A number of animal and human studies have found that COVID-19 can cause bone loss during the acute illness and post-recovery period of the disease.
A January study from the Indiana University School of Medicine found that the SARS-CoV-2 virus can cause “quick and significant bone loss – even when infections appear to be mild”.
Researchers in the Department of Orthopaedic Surgery discovered that mouse models infected with the coronavirus lost about 25 per cent of their bone mass within two weeks of becoming infected.
They also found mouse models suffered a 63 per cent increase in osteoclasts, the cells that cause bone to break down and be reabsorbed.
These changes “were observed even in mice with mild and asymptomatic infections”.
Hamsters mimic human experience
Last month, researchers from the University of Hong Kong published their investigation into the effects of SARS-CoV-2 infection on bone metabolism in Siberian hamsters.
They describe their hamster model as one that “closely mimics COVID-19 in humans”.
Four days after the hamsters were infected with COVID-19, their bone tissues were collected and analysed using three-dimensional micro-computerised CT scans.
The study found that SARS-CoV-2 infection caused severe bone loss, in particular to the trabecular bone in the long bones and lumbar vertebrae.
Trabecular bone is the softer, spongy and more flexible bone tissue that serves as a shock absorber at the end of long bones.
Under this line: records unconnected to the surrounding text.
import Summits.RiemannHypothesis.RiemannHypothesis.Theorems.WeilTwoPrimeDeflM80PBase
import Summits.RiemannHypothesis.RiemannHypothesis.Theorems.WeilTwoPrimeDeflM80PDataPE33
import Summits.RiemannHypothesis.RiemannHypothesis.Theorems.WeilTwoPrimeDeflM80PDataDnE18
import Literature.NumberTheory.LFunctions.WeilBlockRowsPZ
import Literature.NumberTheory.LFunctions.WeilBlockRowsFast
import HarnessLib

/-!
# Even-sector deflated two-prime certificate M80P: dominance of row 83 of `R = S''_even(κ') − UᵀU` (factored data)

`WeilCert.checkDomRowF` (linear-traversal form) with the materialized augmented block, the factored inverse `weilCertDeflM80PDnE/weilCertDeflM80PLsE` and the Bessel block, by `decide +kernel`, then `WeilCert.checkDomRowPZ_of_F`. Pure proof file.
-/

set_option linter.dupNamespace false

noncomputable section

namespace Summit.RiemannHypothesis.RiemannHypothesis.Theorems.EvenWinsBeyondArch

open Literature.NumberTheory.LFunctions

set_option maxHeartbeats 0 in
/-- Kernel check of the dominance of row 83 of `R` (even block, certificate M80P). [folklore] -/
theorem checkDomRowF0_83_weilCertDeflM80P :
    weilCertDeflM80PBase.checkDomRowF weilCertDeflM80PPmE weilCertDeflM80PDnE weilCertDeflM80PLsE weilCertDeflM80PHpE weilCertDeflM80PKappa' 0 83 = true := by
  decide +kernel

/-- Kernel check of the dominance of row 83 of `R` (factored data), from the fast row. [folklore] -/
theorem checkDomRowPZ0_83_weilCertDeflM80P :
    weilCertDeflM80PBase.checkDomRowPZ weilCertDeflM80PPmE weilCertDeflM80PDnE weilCertDeflM80PLsE weilCertDeflM80PHpE weilCertDeflM80PKappa' 0 83 = true :=
  WeilCert.checkDomRowPZ_of_F (by decide) checkDomRowF0_83_weilCertDeflM80P


end Summit.RiemannHypothesis.RiemannHypothesis.Theorems.EvenWinsBeyondArch
import Summits.AtomisticToContinuum.FouriersLaw.Theorems.LatticeLandauDampingAbelThermodynamicLimitFixedFrequencyMatchingAutocorrBound
import HarnessLib

/-!
# `stub_equalTimeBound` of line `series-law-at-every-laplace-frequency` (SketchIdeator2): the EARLY,
`N`-linear bound on the open chain's equilibrium current autocorrelation
(crux `LatticeLandauDamping.AbelThermodynamicLimit`, item stmt-AtomisticToContinuum-14013; `--supports` helper
file proving the registered stub `stub_equalTimeBound` — verbatim birth stub 1 of stmt-13416 and stub 1 of
the twin's `l1_tail_transport` (stmt-12596) — closes nothing)

For the OPEN pinned anharmonic chain `P = pinnedChain ω₂ lam β γ` (all parameters `> 0`) with both Langevin
baths at `T > 0`, write `J = Σ_i j_i` for the total bond current and
`c_N(t) = ∫ J · (P_t J) dμ_{N,T}` for its equilibrium autocorrelation (Gibbs measure `gibbsMeasure N T`,
constructed kernels `transitionKernel N T T t`). The registered stub asks for `C` and `N₀` with
`|c_N(t)| ≤ C·N` for all `N ≥ N₀` and all `t > 0`.

This is an immediate corollary of the already-landed engine
`pinnedChain_abs_totalCurrentAutocorr_le_linear` (file
`LatticeLandauDampingAbelThermodynamicLimitFixedFrequencyMatchingAutocorrBound`), which gives `B ≥ 0` with
`|c_N(t)| ≤ B·N` for EVERY `N` and EVERY `t` (`⟨J, P_t J⟩ ≤ ‖J‖²_{L²(μ_{N,T})} ≤ 3MN`, `M` the `N`-uniform
second-moment bound of the bond currents); we take `C = B`, `N₀ = 0`.

References: Bonetto–Lebowitz–Rey-Bellet 2000 §7; Cuneo–Eckmann–Hairer–Rey-Bellet 2018 (the kernels).
No named fact is used; nothing here closes the item.
-/

noncomputable section

open MeasureTheory ProbabilityTheory Filter Topology Set Function
open scoped NNReal ENNReal

namespace Summit.AtomisticToContinuum.FouriersLaw.Theorems.AbelThermodynamicLimit.SeriesLawAtEveryLaplaceFrequency

open Literature.MathematicalPhysics.KineticTheory.HeatConduction

/-- **Registered stub `stub_equalTimeBound`** (EARLY: `N`-linear bound on the equilibrium current
autocorrelation; verbatim birth stub 1 of stmt-13416 and stub 1 of the twin's `l1_tail_transport`). For
`pinnedChain ω₂ lam β γ` (all `> 0`) and `T > 0` there are `C` and `N₀` such that for all `N ≥ N₀` and all
`t > 0`, `|c_N(t)| = |∫ J · (P_t J) dμ_{N,T}| ≤ C·N`, where `J = Σ_i j_i` is the total bond current of the open
`N`-chain. Proof: the engine `pinnedChain_abs_totalCurrentAutocorr_le_linear` (valid for all `N`, all `t`)
with `C = B`, `N₀ = 0`. [folklore] -/
theorem stub_equalTimeBound :
    ∀ ω₂ lam β γ : ℝ, 0 < ω₂ → 0 < lam → 0 < β → 0 < γ → ∀ T : ℝ, 0 < T → ∃ C : ℝ, ∃ N₀ : ℕ, ∀ N : ℕ, N₀ ≤ N → ∀ t : ℝ, 0 < t → let J : Literature.MathematicalPhysics.KineticTheory.HeatConduction.PhaseSpace N → ℝ := fun z => ∑ i : Fin N, (Literature.MathematicalPhysics.KineticTheory.HeatConduction.pinnedChain ω₂ lam β γ).bondCurrent N i z; |∫ z, J z * (∫ y, J y ∂((Literature.MathematicalPhysics.KineticTheory.HeatConduction.pinnedChain ω₂ lam β γ).transitionKernel N T T t.toNNReal z)) ∂((Literature.MathematicalPhysics.KineticTheory.HeatConduction.pinnedChain ω₂ lam β γ).gibbsMeasure N T)| ≤ C * N := by
  intro ω₂ lam β γ hω hl hβ hγ T hT
  obtain ⟨B, -, hB⟩ := pinnedChain_abs_totalCurrentAutocorr_le_linear hω hl hβ hγ hT
  exact ⟨B, 0, fun N _ t _ => hB N t⟩

end Summit.AtomisticToContinuum.FouriersLaw.Theorems.AbelThermodynamicLimit.SeriesLawAtEveryLaplaceFrequency

end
Because it takes much of the punishment from walking or running or load bearing, the cells of trabecular bone have a higher rate of turnover, where they are broken down and absorbed into the body.
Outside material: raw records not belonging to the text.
/-! ## §4  The head with the two pieces of record and the sup letter alone -/

omit [Fintype I] in
/-- **THE MOMENT LETTERS FROM THE NORMS**: for a leg `w` with `‖w‖_∞ ≤ R_∞`, `Σ|w| ≤ R₁`:
`|w·(prec⁻¹ℱ|_W)| ≤ ‖prec⁻¹‖·‖ℱ|_W‖_∞·R₁` and `w·prec⁻¹w ≤ ‖prec⁻¹‖·R_∞·R₁` (`ℓ^∞`-operator norm).
[cite: BalabanImbrieJaffe1988, §5.14 p.312] -/
theorem moment_letters_of_norm (A : Matrix {x : α // blk x ∈ W} {x : α // blk x ∈ W} ℝ) (f : {x : α // blk x ∈ W} → ℝ)
    {Rinf R1 : ℝ} {w : {x : α // blk x ∈ W} → ℝ} (hw : ‖w‖ ≤ Rinf ∧ ∑ x, |w x| ≤ R1) :
    |w ⬝ᵥ (A⁻¹ *ᵥ f)| ≤ ‖A⁻¹‖ * ‖f‖ * R1 ∧ w ⬝ᵥ (A⁻¹ *ᵥ w) ≤ ‖A⁻¹‖ * Rinf * R1 := by
  have h0 : 0 ≤ ∑ x, |w x| := Finset.sum_nonneg fun _ _ => abs_nonneg _
  constructor
  · rw [dotProduct_comm]
    calc |(A⁻¹ *ᵥ f) ⬝ᵥ w| ≤ ‖A⁻¹‖ * ‖f‖ * ∑ x, |w x| := abs_mulVec_dotProduct_le _ _ _
      _ ≤ ‖A⁻¹‖ * ‖f‖ * R1 := mul_le_mul_of_nonneg_left hw.2 (mul_nonneg (norm_nonneg _) (norm_nonneg _))
  · rw [dotProduct_comm]
    calc (A⁻¹ *ᵥ w) ⬝ᵥ w ≤ |(A⁻¹ *ᵥ w) ⬝ᵥ w| := le_abs_self _
      _ ≤ ‖A⁻¹‖ * ‖w‖ * ∑ x, |w x| := abs_mulVec_dotProduct_le _ _ _
      _ ≤ ‖A⁻¹‖ * Rinf * R1 :=
          mul_le_mul (mul_le_mul_of_nonneg_left hw.1 (norm_nonneg _)) hw.2 h0
            (mul_nonneg (norm_nonneg _) ((norm_nonneg _).trans hw.1))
It’s this sort of bone that is vulnerable to osteoporosis.
In this instance, the researchers said the inflammatory response that characterises COVID-19 serves to trigger the activation of osteoclasts –the cells responsible for the break down of bone tissue.
Decrease in bone mineral density in patients
In April, researchers from the Atatürk Sanatorium Training and Research Hospital, Ankara, published a study that looked at the effects of COVID-19 symptoms – and steroid treatment – on bone mineral density (BMD) in hospitalised patients.
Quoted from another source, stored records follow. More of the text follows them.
import Mathlib
import Summits.MatrixMultiplication.MatrixMultiplication.Theses.MatrixPointInterpolation

/-!
# `MatrixPointInterpolation.LongMasquerade` (stmt-MatrixMultiplication-18938) — Negative lane, part 1:
# lemmas for the windowed Kaplansky theorem at point size `k = 2`

Helper lemmas (no Theses statement is asserted positively) for `WindowedKaplanskyTwo.lean`, which proves
that the `k = 2` instance of `LongMasquerade` is false.  Contents: generation bookkeeping
(`scalar_of_commute_gens`, `false_of_commute`, `false_of_eigen`), the window in `Finsupp` form
(`masq_finsupp`), Hall's central polynomial of `M₂` and its level-one window consequence
(`commutator_sq_two`, `hall_central_two`, `hall_window`), and the coordinate form of
`M_n ⊗ M_nᵒᵖ ≅ End M_n` used to read off tensor identities (`sandwich_single_apply`, `tensor_vanish4`).
See the module docstring of `WindowedKaplanskyTwo.lean` for the argument.
-/

namespace Summit.MatrixMultiplication.MatrixMultiplication.Theorems

open scoped BigOperators
open Matrix

namespace LongMasqueradeNeg

variable {n d : ℕ} {A : Fin 2 → Matrix (Fin n) (Fin n) ℂ}

/-- Anything commuting with both generators commutes with `M_n`, hence is scalar. [folklore] -/
theorem scalar_of_commute_gens
    (hspan : Submodule.span ℂ {M : Matrix (Fin n) (Fin n) ℂ |
      ∃ w : List (Fin 2), w.length ≤ d ∧ (w.map A).prod = M} = ⊤)
    {Z : Matrix (Fin n) (Fin n) ℂ} (hZ : ∀ i, Z * A i = A i * Z) : ∃ s : ℂ, Z = s • 1 := by
  have hall : ∀ X : Matrix (Fin n) (Fin n) ℂ, Z * X = X * Z := by
    intro X
    have hX : X ∈ Submodule.span ℂ {M : Matrix (Fin n) (Fin n) ℂ |
        ∃ w : List (Fin 2), w.length ≤ d ∧ (w.map A).prod = M} := by
      rw [hspan]; exact Submodule.mem_top
    induction hX using Submodule.span_induction with
    | mem X hX =>
      obtain ⟨w, -, rfl⟩ := hX
      induction w with
      | nil => simp
      | cons x w ih =>
        simp only [List.map_cons, List.prod_cons]
        rw [← Matrix.mul_assoc, hZ x, Matrix.mul_assoc, ih, ← Matrix.mul_assoc]
    | zero => simp
    | add X Y _ _ hX hY => rw [Matrix.mul_add, Matrix.add_mul, hX, hY]
    | smul r X _ hX => rw [Matrix.mul_smul, Matrix.smul_mul, hX]
  obtain ⟨s, hs⟩ :=
    Matrix.mem_range_scalar_of_commute_single (M := Z) fun i j _ => (hall _).symm
  exact ⟨s, by rw [← hs, Matrix.scalar_apply, Matrix.smul_one_eq_diagonal]⟩

/-- Commuting generators do not generate `M_n`, `n ≥ 2`. [folklore] -/
theorem false_of_commute (hn : 2 ≤ n)
    (hspan : Submodule.span ℂ {M : Matrix (Fin n) (Fin n) ℂ |
      ∃ w : List (Fin 2), w.length ≤ d ∧ (w.map A).prod = M} = ⊤)
    (hcomm : A 0 * A 1 = A 1 * A 0) : False := by
  obtain ⟨s0, hs0⟩ := scalar_of_commute_gens hspan (Z := A 0)
    (Fin.forall_fin_two.2 ⟨rfl, hcomm⟩)
  obtain ⟨s1, hs1⟩ := scalar_of_commute_gens hspan (Z := A 1)
    (Fin.forall_fin_two.2 ⟨hcomm.symm, rfl⟩)
  have h01 : (⟨0, by omega⟩ : Fin n) ≠ ⟨1, by omega⟩ := by simp
  obtain ⟨s, hs⟩ := scalar_of_commute_gens hspan
    (Z := Matrix.single (⟨0, by omega⟩ : Fin n) (⟨1, by omega⟩ : Fin n) (1 : ℂ))
    (Fin.forall_fin_two.2
      ⟨by rw [hs0, Matrix.mul_smul, Matrix.smul_mul, Matrix.mul_one, Matrix.one_mul],
       by rw [hs1, Matrix.mul_smul, Matrix.smul_mul, Matrix.mul_one, Matrix.one_mul]⟩)
  have := congrFun (congrFun hs ⟨0, by omega⟩) ⟨1, by omega⟩
  simp [h01] at this

/-- `[b,c] = β c` with `β ≠ 0`, `c ≠ 0` and `a ∈ span{1,c}`: then `ker c` is a common invariant
subspace of `a, b`, so they do not generate `M_n`. [folklore] -/
theorem false_of_eigen
    (hspan : Submodule.span ℂ {M : Matrix (Fin n) (Fin n) ℂ |
      ∃ w : List (Fin 2), w.length ≤ d ∧ (w.map A).prod = M} = ⊤)
    {c : Matrix (Fin n) (Fin n) ℂ} (hc : c ≠ 0) {β : ℂ} (hβ : β ≠ 0)
    (hbc : A 1 * c - c * A 1 = β • c) {α' β' : ℂ} (ha : A 0 = α' • 1 + β' • c) : False := by
  have hn : n ≠ 0 := by
    rintro rfl
    exact hc (Subsingleton.elim _ _)
  have h2 : c * A 1 = A 1 * c - β • c := by rw [← hbc]; abel
  -- (i) `c` is singular (trace argument)
  have hdet : c.det = 0 := by
    by_contra hdet
    have hu : IsUnit c.det := isUnit_iff_ne_zero.2 hdet
    have key : A 1 = c * A 1 * c⁻¹ + β • (1 : Matrix (Fin n) (Fin n) ℂ) := by
      calc A 1 = A 1 * c * c⁻¹ := by
              rw [Matrix.mul_assoc, Matrix.mul_nonsing_inv _ hu, Matrix.mul_one]
        _ = (c * A 1 + β • c) * c⁻¹ := by rw [h2, sub_add_cancel]
        _ = c * A 1 * c⁻¹ + β • (c * c⁻¹) := by rw [Matrix.add_mul, Matrix.smul_mul]
        _ = c * A 1 * c⁻¹ + β • 1 := by rw [Matrix.mul_nonsing_inv _ hu]
    have ht := congrArg Matrix.trace key
    rw [Matrix.trace_add, Matrix.trace_mul_cycle, Matrix.nonsing_inv_mul _ hu, Matrix.one_mul,
      Matrix.trace_smul, Matrix.trace_one, Fintype.card_fin, smul_eq_mul] at ht
    have h0 : β * (n : ℂ) = 0 := by linear_combination -ht
    rcases mul_eq_zero.1 h0 with h | h
    · exact hβ h
    · exact hn (by exact_mod_cast h)
  obtain ⟨v, hv0, hcv⟩ := Matrix.exists_mulVec_eq_zero_iff.2 hdet
  -- (ii) the generators preserve `ker c`
  have hgen : ∀ (x : Fin 2) (u : Fin n → ℂ), c *ᵥ u = 0 → c *ᵥ (A x *ᵥ u) = 0 := by
    refine Fin.forall_fin_two.2 ⟨fun u hu => ?_, fun u hu => ?_⟩
    · rw [ha, Matrix.add_mulVec, Matrix.smul_mulVec, Matrix.smul_mulVec,
        Matrix.one_mulVec, hu, smul_zero, add_zero, Matrix.mulVec_smul, hu, smul_zero]
    · rw [Matrix.mulVec_mulVec, h2, Matrix.sub_mulVec, ← Matrix.mulVec_mulVec, hu,
        Matrix.mulVec_zero, Matrix.smul_mulVec, hu, smul_zero, sub_zero]
  -- hence so does every matrix
  have hinv : ∀ (X : Matrix (Fin n) (Fin n) ℂ) (u : Fin n → ℂ), c *ᵥ u = 0 →
      c *ᵥ (X *ᵥ u) = 0 := by
    intro X
    have hX : X ∈ Submodule.span ℂ {M : Matrix (Fin n) (Fin n) ℂ |
        ∃ w : List (Fin 2), w.length ≤ d ∧ (w.map A).prod = M} := by
      rw [hspan]; exact Submodule.mem_top
    induction hX using Submodule.span_induction with
    | mem X hX =>
      obtain ⟨w, -, rfl⟩ := hX
      induction w with
      | nil => intro u hu; simpa using hu
      | cons x w ih =>
        intro u hu
        simp only [List.map_cons, List.prod_cons, ← Matrix.mulVec_mulVec]
        exact hgen x _ (ih u hu)
    | zero => intro u hu; simp
    | add X Y _ _ hX hY =>
      intro u hu
      rw [Matrix.add_mulVec, Matrix.mulVec_add, hX u hu, hY u hu, add_zero]
    | smul r X _ hX =>
      intro u hu
      rw [Matrix.smul_mulVec, Matrix.mulVec_smul, hX u hu, smul_zero]
  -- (iii) but `M_n` moves `v ∈ ker c ∖ 0` out of `ker c ≠ ℂⁿ`
  obtain ⟨u, hu⟩ : ∃ u : Fin n → ℂ, c *ᵥ u ≠ 0 := by
    by_contra h
    push Not at h
    apply hc
    ext i j
    have := congrFun (h (Pi.single j 1)) i
    rw [Matrix.mulVec_single_one] at this
    simpa using this
  obtain ⟨j, hj⟩ : ∃ j, v j ≠ 0 := by
    by_contra h
    push Not at h
    exact hv0 (funext h)
  have key := hinv (Matrix.vecMulVec u (Pi.single j 1)) v hcv
  have e : Matrix.vecMulVec u (Pi.single j (1 : ℂ)) *ᵥ v = v j • u := by
    ext i
    simp [Matrix.mulVec, dotProduct, Matrix.vecMulVec_apply, Pi.single_apply, mul_comm]
  rw [e, Matrix.mulVec_smul] at key
  exact smul_ne_zero hj hu key

/-- The window hypothesis in `Finsupp` form. [folklore] -/
theorem masq_finsupp
    (hmasq : ∀ (T : Finset (List (Fin 2))) (c : List (Fin 2) → ℂ), (∀ w ∈ T, w.length ≤ 2 * d) →
      (∀ B : Fin 2 → Matrix (Fin 2) (Fin 2) ℂ, (∑ w ∈ T, c w • (w.map B).prod) = 0) →
      (∑ w ∈ T, c w • (w.map A).prod) = 0)
    (f : List (Fin 2) →₀ ℂ) (hlen : ∀ w ∈ f.support, w.length ≤ 2 * d)
    (hvan : ∀ B : Fin 2 → Matrix (Fin 2) (Fin 2) ℂ,
      Finsupp.linearCombination ℂ (fun w : List (Fin 2) => (w.map B).prod) f = 0) :
    Finsupp.linearCombination ℂ (fun w : List (Fin 2) => (w.map A).prod) f = 0 := by
  have := hmasq f.support f hlen (fun B => by
    simpa [Finsupp.linearCombination_apply, Finsupp.sum] using hvan B)
  simpa [Finsupp.linearCombination_apply, Finsupp.sum] using this

/-- On `M₂(ℂ)` the square of a commutator is scalar (Cayley–Hamilton for a traceless `2 × 2`
matrix). [folklore] -/
theorem commutator_sq_two (U Y : Matrix (Fin 2) (Fin 2) ℂ) :
    ∃ s : ℂ, (U * Y - Y * U) * (U * Y - Y * U) = s • (1 : Matrix (Fin 2) (Fin 2) ℂ) := by
  have htr : (U * Y - Y * U) 0 0 + (U * Y - Y * U) 1 1 = 0 := by
    simp [Matrix.mul_apply, Fin.sum_univ_two]; ring
  generalize U * Y - Y * U = C at htr ⊢
  refine ⟨C 0 0 * C 0 0 + C 0 1 * C 1 0, ?_⟩
  ext i j
  fin_cases i <;> fin_cases j <;> simp [Matrix.mul_apply, Fin.sum_univ_two]
  · linear_combination (C 0 1) * htr
  · linear_combination (C 1 0) * htr
  · linear_combination (C 1 1 - C 0 0) * htr

/-- Hall: `[X,Y][Z,Y] + [Z,Y][X,Y]` is central in `M₂(ℂ)` (polarise `commutator_sq_two`).
[folklore] -/
theorem hall_central_two (X Z Y T : Matrix (Fin 2) (Fin 2) ℂ) :
    ((X * Y - Y * X) * (Z * Y - Y * Z) + (Z * Y - Y * Z) * (X * Y - Y * X)) * T =
      T * ((X * Y - Y * X) * (Z * Y - Y * Z) + (Z * Y - Y * Z) * (X * Y - Y * X)) := by
  obtain ⟨s1, h1⟩ := commutator_sq_two X Y
  obtain ⟨s2, h2⟩ := commutator_sq_two Z Y
  obtain ⟨s3, h3⟩ := commutator_sq_two (X + Z) Y
  have e : (X * Y - Y * X) * (Z * Y - Y * Z) + (Z * Y - Y * Z) * (X * Y - Y * X) =
      ((X + Z) * Y - Y * (X + Z)) * ((X + Z) * Y - Y * (X + Z))
        - (X * Y - Y * X) * (X * Y - Y * X) - (Z * Y - Y * Z) * (Z * Y - Y * Z) := by
    noncomm_ring
  rw [e, h1, h2, h3]
  simp [Matrix.sub_mul, Matrix.mul_sub]

/-- The level-one consequence of the window (`d ≥ 4`): for every word `w` of length `≤ d` and each
generator `A i`, `[w(A),a][b,a] + [b,a][w(A),a]` commutes with `A i` (`a = A 0`, `b = A 1`).
[folklore] -/
theorem hall_window (hd : 4 ≤ d)
    (hmasq : ∀ (T : Finset (List (Fin 2))) (c : List (Fin 2) → ℂ), (∀ w ∈ T, w.length ≤ 2 * d) →
      (∀ B : Fin 2 → Matrix (Fin 2) (Fin 2) ℂ, (∑ w ∈ T, c w • (w.map B).prod) = 0) →
      (∑ w ∈ T, c w • (w.map A).prod) = 0)
    (w : List (Fin 2)) (hw : w.length ≤ d) (i : Fin 2) :
    (((w.map A).prod * A 0 - A 0 * (w.map A).prod) * (A 1 * A 0 - A 0 * A 1)
        + (A 1 * A 0 - A 0 * A 1) * ((w.map A).prod * A 0 - A 0 * (w.map A).prod)) * A i =
      A i * (((w.map A).prod * A 0 - A 0 * (w.map A).prod) * (A 1 * A 0 - A 0 * A 1)
        + (A 1 * A 0 - A 0 * A 1) * ((w.map A).prod * A 0 - A 0 * (w.map A).prod)) := by
  -- the formal polynomial `[[w,x₀][x₁,x₀] + [x₁,x₀][w,x₀], xᵢ]` as a `Finsupp` on words
  let f : List (Fin 2) →₀ ℂ :=
      Finsupp.single (w ++ [0, 1, 0, i]) 1 - Finsupp.single (w ++ [0, 0, 1, i]) 1
    - Finsupp.single (0 :: (w ++ [1, 0, i])) 1 + Finsupp.single (0 :: (w ++ [0, 1, i])) 1
    + Finsupp.single (1 :: 0 :: (w ++ [0, i])) 1 - Finsupp.single (1 :: 0 :: 0 :: (w ++ [i])) 1
    - Finsupp.single (0 :: 1 :: (w ++ [0, i])) 1 + Finsupp.single (0 :: 1 :: 0 :: (w ++ [i])) 1
    - Finsupp.single (i :: (w ++ [0, 1, 0])) 1 + Finsupp.single (i :: (w ++ [0, 0, 1])) 1
    + Finsupp.single (i :: 0 :: (w ++ [1, 0])) 1 - Finsupp.single (i :: 0 :: (w ++ [0, 1])) 1
    - Finsupp.single (i :: 1 :: 0 :: (w ++ [0])) 1 + Finsupp.single (i :: 1 :: 0 :: 0 :: w) 1
    + Finsupp.single (i :: 0 :: 1 :: (w ++ [0])) 1 - Finsupp.single (i :: 0 :: 1 :: 0 :: w) 1
  have hev : ∀ {m : ℕ} (E : Fin 2 → Matrix (Fin m) (Fin m) ℂ),
      Finsupp.linearCombination ℂ (fun u : List (Fin 2) => (u.map E).prod) f =
        (((w.map E).prod * E 0 - E 0 * (w.map E).prod) * (E 1 * E 0 - E 0 * E 1)
          + (E 1 * E 0 - E 0 * E 1) * ((w.map E).prod * E 0 - E 0 * (w.map E).prod)) * E i
        - E i * (((w.map E).prod * E 0 - E 0 * (w.map E).prod) * (E 1 * E 0 - E 0 * E 1)
          + (E 1 * E 0 - E 0 * E 1) * ((w.map E).prod * E 0 - E 0 * (w.map E).prod)) := by
    intro m E
    simp only [f, map_add, map_sub, Finsupp.linearCombination_single, one_smul, List.map_append,
      List.map_cons, List.map_nil, List.prod_append, List.prod_cons, List.prod_nil, Matrix.mul_one]
    noncomm_ring
  have hz : ∀ v : List (Fin 2), v.length = w.length + 4 → ∀ u : List (Fin 2),
      u.length ≠ w.length + 4 → Finsupp.single v (1 : ℂ) u = 0 := by
    intro v hv u hu
    exact Finsupp.single_eq_of_ne (by rintro rfl; exact hu hv)
  have hlen : ∀ u ∈ f.support, u.length ≤ 2 * d := by
    intro u hu
    by_cases hl : u.length = w.length + 4
    · omega
    · exfalso
      apply Finsupp.mem_support_iff.1 hu
      simp [f, hz _ _ u hl]
  have hvan : ∀ B : Fin 2 → Matrix (Fin 2) (Fin 2) ℂ,
      Finsupp.linearCombination ℂ (fun u : List (Fin 2) => (u.map B).prod) f = 0 := by
    intro B
    rw [hev B, sub_eq_zero]
    exact hall_central_two _ _ _ _
  have := masq_finsupp hmasq f hlen hvan
  rwa [hev A, sub_eq_zero] at this

/-- Entry formula for `P E_{st} Q`. [folklore] -/
theorem sandwich_single_apply (P Q : Matrix (Fin n) (Fin n) ℂ) (s t i l : Fin n) :
    (P * Matrix.single s t (1 : ℂ) * Q) i l = P i s * Q t l := by
  rw [Matrix.single_eq_single_vecMulVec_single, Matrix.mul_vecMulVec, Matrix.vecMulVec_mul,
    Matrix.vecMulVec_apply, Matrix.mulVec_single_one, Matrix.single_one_vecMul]
  rfl

/-- Tensor vanishing: an operator identity `Σ ± Pⱼ X Qⱼ = 0` on `M_n` kills `Σ ± α(Pⱼ) γ(Qⱼ)` for
all linear functionals `α, γ` (`M_n ⊗ M_nᵒᵖ ≅ End M_n`, in coordinates). [folklore] -/
theorem tensor_vanish4 (P₁ Q₁ P₂ Q₂ P₃ Q₃ P₄ Q₄ : Matrix (Fin n) (Fin n) ℂ)
    (h : ∀ X : Matrix (Fin n) (Fin n) ℂ,
      P₁ * X * Q₁ - P₂ * X * Q₂ + P₃ * X * Q₃ - P₄ * X * Q₄ = 0)
    (α γ : Matrix (Fin n) (Fin n) ℂ →ₗ[ℂ] ℂ) :
    α P₁ * γ Q₁ - α P₂ * γ Q₂ + α P₃ * γ Q₃ - α P₄ * γ Q₄ = 0 := by
  have key : ∀ i s t l : Fin n,
      P₁ i s * Q₁ t l - P₂ i s * Q₂ t l + P₃ i s * Q₃ t l - P₄ i s * Q₄ t l = 0 := by
    intro i s t l
    have := congrFun (congrFun (h (Matrix.single s t 1)) i) l
    simpa only [Matrix.sub_apply, Matrix.add_apply, sandwich_single_apply,
      Matrix.zero_apply] using this
  have step1 : ∀ t l : Fin n, Q₁ t l • P₁ - Q₂ t l • P₂ + Q₃ t l • P₃ - Q₄ t l • P₄ = 0 := by
    intro t l
    ext i s
    simp only [Matrix.sub_apply, Matrix.add_apply, Matrix.smul_apply, smul_eq_mul,
      Matrix.zero_apply]
    linear_combination key i s t l
  have step2 : α P₁ • Q₁ - α P₂ • Q₂ + α P₃ • Q₃ - α P₄ • Q₄ = 0 := by
    ext t l
    simp only [Matrix.sub_apply, Matrix.add_apply, Matrix.smul_apply, smul_eq_mul,
      Matrix.zero_apply]
    have := congrArg α (step1 t l)
    simp only [map_sub, map_add, map_smul, smul_eq_mul, map_zero] at this
    linear_combination this
  have := congrArg γ step2
  simp only [map_sub, map_add, map_smul, smul_eq_mul, map_zero] at this
  linear_combination this

end LongMasqueradeNeg

end Summit.MatrixMultiplication.MatrixMultiplication.Theorems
Chest computed tomography (CT) scans were obtained for the clinical management at diagnosis.
Essentially, the doctors were assessing the patients for lung damage, but they also measured BMD.
BMD is a measure of minerals, mainly calcium and phosphorous, contained in a volume of bone.
BMD measurements are used to diagnose osteoporosis and to predict how likely bones are to break.
Surviving patients were scanned again in follow-up visits.
BMD was found to have decreased by an average of 8.6 per cent from diagnosis to follow-up.
The follow-up visits occurred at an average of 81 days after hospital discharge.
The researchers report that “BMD decrease was significantly greater than expected for age-related annual BMD loss”.
They determined the severity of COVID-19 pneumonia and total steroid dose in treatment predicted BMD loss after hospitalisation.
They conclude that “the bone health status of patients surviving COVID-19 hospitalisation should be monitored closely at follow-up visits, to facilitate the prevention and early treatment of osteoporosis complications”.